The link between exercise and more brainpower
Neuroscientists say parents who want to boost their children’s mental performance should encourage kids to hit the road before they hit the books
It is first period at City Park Collegiate Institute in Saskatoon, and the Grade 10 students in Allison Cameron’s class are priming their brains for an English assignment.
They strap heart monitors on their wrists and climb on a treadmill or exercise bike for a 20-minute workout. When they’re done, they move to their desks and start writing. The students are taking part in a program that aims to help them improve their focus, concentration and, ultimately, their academic performance through regular exercise in class.
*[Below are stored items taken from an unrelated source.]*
import Literature.NumberTheory.EllipticCurves.DivisionFieldRamificationProofs
import HarnessLib

/-!
# Bounding a ramification index by the index of a subgroup of `Γ_K` on which inertia acts through `Gal(K̄/L)`

`Proofs` file (theorems only: no definition, no named fact), topic `NumberTheory/GaloisRepresentations`;
companion of `DivisionFieldRamificationProofs.lean` (`…ramificationIdx_eq_one_of_inertia_le_fixingSubgroup`:
if the absolute inertia group `I_𝔓 ≤ Γ_K` fixes `L` pointwise then `e(Q ∣ v) = 1`) and of
`InertiaFixesPrimeToResidueRootsProofs.lean` / `InertiaFixesSquareRootsProofs.lean` (what `I_𝔓` fixes).

For a number field `K`, `Γ_K = Gal(K̄/K)`, a finite Galois subextension `L ⊆ K̄` of `K`, a finite place `v` of
`K`, a prime `𝔓` of `\bar ℤ_K = integralClosure (𝓞 K) K̄` over `v` with inertia group `I_𝔓 ≤ Γ_K`:

* `inertia_ringOfIntegers_le_map_restrictNormalHom` — the inertia group of `P = 𝔓 ∩ 𝓞 L` in `Gal(L/K)` is
  contained in the restriction `res_L(I_𝔓)` (the tree's profinite lifting `exists_mem_inertia_restrict_eq`; the
  `𝓞 L`-phrased twin of `ArtinConductorIntegrality`'s `inertia_comap_le_map_restrictNormalHom`);
* `card_map_restrictNormalHom_eq_relIndex` — `#res_L(I) = [I : I ∩ Gal(K̄/L)]` for any `I ≤ Γ_K`
  (Mathlib `Subgroup.relIndex_ker`, `IntermediateField.restrictNormalHom_ker`);
* `ramificationIdx_le_relIndex_fixingSubgroup_inertia` — `e(Q ∣ v) ≤ [I_𝔓 : I_𝔓 ∩ Gal(K̄/L)]` for every prime
  `Q` of `𝓞 L` over `v` (`e(Q ∣ v) = #I_P`, the tree's `ramificationIdx_eq_card_inertia_comap`);
* **`ramificationIdx_le_index_of_inertia_inf_le_fixingSubgroup`** — if `B ≤ Γ_K` has finite index and
  `I_𝔓 ∩ B` fixes `L` pointwise, then **`e(Q ∣ v) ≤ [Γ_K : B]`** for every prime `Q` of `𝓞 L` over `v`
  (`[I_𝔓 : I_𝔓 ∩ Gal(K̄/L)] ≤ [I_𝔓 : I_𝔓 ∩ B] ≤ [Γ_K : B]`); `B = ⊤` is the `e = 1` criterion.

This is the form in which "`L` becomes unramified over the subfield cut out by `B` after a bounded extension" is
consumed without constructing that subfield: e.g. `B = ker ρ̄_{E,3} ∩ ker ρ̄_{E,5} ∩ (fixer of √a)` for the field
`F_tpd(√−1, √λ, √(λ−1), E_λ[15])` of the cell abc-iut's reading of [IUTchIV] Thm. 1.10 (sequel file
`Literature/IUT/LogVolume/SubThetaFieldInertiaBound.lean`). Classical (Neukirch, *ANT* I §9: `e = #I`, inertia
groups in towers); nothing here bears on [IUTchIII] Cor. 3.12.

## References

* [NeukirchANT1999] J. Neukirch, *Algebraic Number Theory* (1999), Ch. I §9 Prop. (9.6), (9.9); Ch. II (9.11).
* [SerreLocalFields1979] J.-P. Serre, *Local Fields*, Ch. I §7 Prop. 22 (inertia groups of subextensions are
  images of inertia groups).
-/

noncomputable section

open scoped Pointwise IntermediateField NumberField

open NumberField IsDedekindDomain IntermediateField Field

universe u

namespace Literature.NumberTheory.GaloisRepresentations

open Literature.NumberTheory.EllipticCurves

variable {K : Type u} [Field K] [NumberField K]

/-- **The inertia group of `P = 𝔓 ∩ 𝓞 L` in `Gal(L/K)` lies in the restriction to `L` of the absolute
inertia group `I_𝔓`** (every element of `I_P(Gal(L/K))` is the restriction of some `σ ∈ I_𝔓`: Serre,
*Local Fields* I §7 Prop. 22; Neukirch I (9.6)). [cite: SerreLocalFields1979, Ch. I §7 Prop. 22]
[cite: NeukirchANT1999, Ch. I §9 Prop. (9.6)] -/
theorem inertia_ringOfIntegers_le_map_restrictNormalHom (L : IntermediateField K (AlgebraicClosure K))
    [FiniteDimensional K L] [IsGalois K L]
    (𝔓 : Ideal (integralClosure (𝓞 K) (AlgebraicClosure K))) [𝔓.IsPrime] :
    (𝔓.comap (ringOfIntegersToIntegralClosure (k := K) (Ω := AlgebraicClosure K) L)).inertia (L ≃ₐ[K] L) ≤
      (𝔓.inertia (AlgebraicClosure K ≃ₐ[K] AlgebraicClosure K)).map (AlgEquiv.restrictNormalHom L) := by
  intro g hg
  obtain ⟨σ, hσ, hσg⟩ := exists_mem_inertia_restrict_eq L 𝔓 g hg
  refine ⟨σ, hσ, AlgEquiv.ext fun x => Subtype.ext ?_⟩
  rw [AlgEquiv.restrictNormalHom_apply]
  exact hσg x

omit [NumberField K] in
/-- **`#res_L(I) = [I : I ∩ Gal(K̄/L)]`**: the order of the image in `Gal(L/K)` of a subgroup `I ≤ Γ_K` under
restriction is the index in `I` of its intersection with the kernel `Gal(K̄/L)` of the restriction map
(Mathlib `Subgroup.relIndex_ker`, `IntermediateField.restrictNormalHom_ker`). [cite: NeukirchANT1999, Ch. I §9 (9.9)] -/
theorem card_map_restrictNormalHom_eq_relIndex (L : IntermediateField K (AlgebraicClosure K)) [Normal K L]
    (I : Subgroup (AlgebraicClosure K ≃ₐ[K] AlgebraicClosure K)) :
    Nat.card (I.map (AlgEquiv.restrictNormalHom L)) = L.fixingSubgroup.relIndex I := by
  rw [← IntermediateField.restrictNormalHom_ker L, Subgroup.relIndex_ker]

/-- **`e(Q ∣ v) ≤ [I_𝔓 : I_𝔓 ∩ Gal(K̄/L)]`** for a finite Galois `L ⊆ K̄` over `K`, a prime `𝔓` of `\bar ℤ_K`
over `v` and every prime `Q` of `𝓞 L` over `v`: `e(Q ∣ v) = #I_P(Gal(L/K))` (Neukirch I (9.9), the tree's
`ramificationIdx_eq_card_inertia_comap`) and `I_P(Gal(L/K)) ≤ res_L(I_𝔓)`. (In fact equality holds; the
inequality is what the bound below consumes.) [cite: NeukirchANT1999, Ch. I §9 Prop. (9.6) and (9.9)] -/
theorem ramificationIdx_le_relIndex_fixingSubgroup_inertia (L : IntermediateField K (AlgebraicClosure K))
    [FiniteDimensional K L] [IsGalois K L] (v : HeightOneSpectrum (𝓞 K))
    (𝔓 : Ideal (integralClosure (𝓞 K) (AlgebraicClosure K))) [𝔓.IsPrime] [𝔓.LiesOver v.asIdeal]
    (Q : Ideal (𝓞 L)) [Q.IsPrime] [Q.LiesOver v.asIdeal] :
    Q.ramificationIdx (𝓞 K) ≤
      L.fixingSubgroup.relIndex (𝔓.inertia (AlgebraicClosure K ≃ₐ[K] AlgebraicClosure K)) := by
  rw [ramificationIdx_eq_card_inertia_comap L v 𝔓 Q, ← card_map_restrictNormalHom_eq_relIndex L]
  exact Subgroup.card_le_of_le (inertia_ringOfIntegers_le_map_restrictNormalHom L 𝔓)

/-- **`e(Q ∣ v) ≤ [Γ_K : B]` when `I_𝔓 ∩ B` fixes `L` pointwise.** Let `L ⊆ K̄` be finite Galois over `K`,
`𝔓` a prime of `\bar ℤ_K` over the finite place `v` of `K`, and `B ≤ Γ_K` a subgroup of finite index such
that every `σ ∈ I_𝔓 ∩ B` fixes `L` pointwise (`I_𝔓 ⊓ B ≤ Gal(K̄/L)`). Then `e(Q ∣ v) ≤ [Γ_K : B]` for every prime
`Q` of `𝓞 L` over `v`: `e(Q ∣ v) ≤ [I_𝔓 : I_𝔓 ∩ Gal(K̄/L)] ≤ [I_𝔓 : I_𝔓 ∩ B] ≤ [Γ_K : B]`. (`B = ⊤`: the
unramifiedness criterion `…_eq_one_of_inertia_le_fixingSubgroup`; in general: `L` is unramified over `v` up to
index `[Γ_K : B]`, i.e. over the fixed field of `B`, without constructing that field.)
[cite: NeukirchANT1999, Ch. I §9 Prop. (9.6) and (9.9)] [cite: SerreLocalFields1979, Ch. I §7 Prop. 22] -/
theorem ramificationIdx_le_index_of_inertia_inf_le_fixingSubgroup
    (L : IntermediateField K (AlgebraicClosure K)) [FiniteDimensional K L] [IsGalois K L]
    (v : HeightOneSpectrum (𝓞 K))
    (𝔓 : Ideal (integralClosure (𝓞 K) (AlgebraicClosure K))) [𝔓.IsPrime] [𝔓.LiesOver v.asIdeal]
    (B : Subgroup (AlgebraicClosure K ≃ₐ[K] AlgebraicClosure K)) (hB : B.index ≠ 0)
    (hI : 𝔓.inertia (AlgebraicClosure K ≃ₐ[K] AlgebraicClosure K) ⊓ B ≤ L.fixingSubgroup)
    (Q : Ideal (𝓞 L)) [Q.IsPrime] [Q.LiesOver v.asIdeal] :
    Q.ramificationIdx (𝓞 K) ≤ B.index := by
  set I := 𝔓.inertia (AlgebraicClosure K ≃ₐ[K] AlgebraicClosure K) with hIdef
  -- `[I : I ∩ B] ≤ [Γ : B]`, in particular finite
  have hBtop : B.relIndex ⊤ ≠ 0 := by rwa [Subgroup.relIndex_top_right]
  have hBI : B.relIndex I ≤ B.index := by
    rw [← Subgroup.relIndex_top_right]
    exact Subgroup.relIndex_le_of_le_right le_top hBtop
  have hBI0 : (B ⊓ I).relIndex I ≠ 0 := by
    rw [Subgroup.inf_relIndex_right]
    exact fun h => hB (Subgroup.index_eq_zero_of_relIndex_eq_zero h)
  -- `[I : I ∩ Gal(K̄/L)] ≤ [I : I ∩ B]` since `I ∩ B ≤ Gal(K̄/L)`
  have hNI : L.fixingSubgroup.relIndex I ≤ (B ⊓ I).relIndex I :=
    Subgroup.relIndex_le_of_le_left (by rw [inf_comm]; exact hI) hBI0
  rw [Subgroup.inf_relIndex_right] at hNI
  exact (ramificationIdx_le_relIndex_fixingSubgroup_inertia L v 𝔓 Q).trans (hNI.trans hBI)

/-- The same with the prime of `\bar ℤ_K = absIntegers (𝓞 K) K` given as a member of `v.primesAbove` and the
inertia read in `absoluteGaloisGroup K` (the conventions of `InertiaFixesPrimeToResidueRootsProofs.lean`).
[cite: NeukirchANT1999, Ch. I §9 Prop. (9.6) and (9.9)] -/
theorem ramificationIdx_le_index_of_inertia_inf_le_fixingSubgroup'
    (L : IntermediateField K (AlgebraicClosure K)) [FiniteDimensional K L] [IsGalois K L]
    (v : HeightOneSpectrum (𝓞 K)) {𝔓 : Ideal (absIntegers (𝓞 K) K)} (h𝔓 : 𝔓 ∈ v.primesAbove)
    (B : Subgroup (absoluteGaloisGroup K)) (hB : B.index ≠ 0)
    (hI : ∀ σ ∈ 𝔓.inertia (absoluteGaloisGroup K), σ ∈ B → ∀ x : L, σ • (x : AlgebraicClosure K) = x)
    (Q : Ideal (𝓞 L)) [Q.IsPrime] [Q.LiesOver v.asIdeal] :
    Q.ramificationIdx (𝓞 K) ≤ B.index := by
  refine @ramificationIdx_le_index_of_inertia_inf_le_fixingSubgroup K _ _ L _ _ v 𝔓 h𝔓.1 h𝔓.2 B hB
    (fun σ hσ => ?_) Q _ _
  rw [IntermediateField.mem_fixingSubgroup_iff]
  intro x hx
  exact hI σ hσ.1 hσ.2 ⟨x, hx⟩

end Literature.NumberTheory.GaloisRepresentations

end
The results have been startling: On standardized tests, the children in Movement Matters have dramatically outscored students in classes in which the program wasn’t offered.
Today, Movement Matters is in its third year and most classes at the school take part. Companies have donated equipment, as has cyclist Greg LeMond, who offered Ms. Cameron six top-of-the-line spinning bikes. A number of schools across the country are interested in setting up something similar.
Fifteen-year-old Benji, whose guardian doesn’t want his last name published, goes twice a day to the room with the exercise equipment. He alternates between the bike and treadmill, and usually gets his heart rate up to 140 beats a minute.
“When I first started, I was real tired,” he says. “When I got used to it, it woke me up more. I kind of got better at doing math and reading.”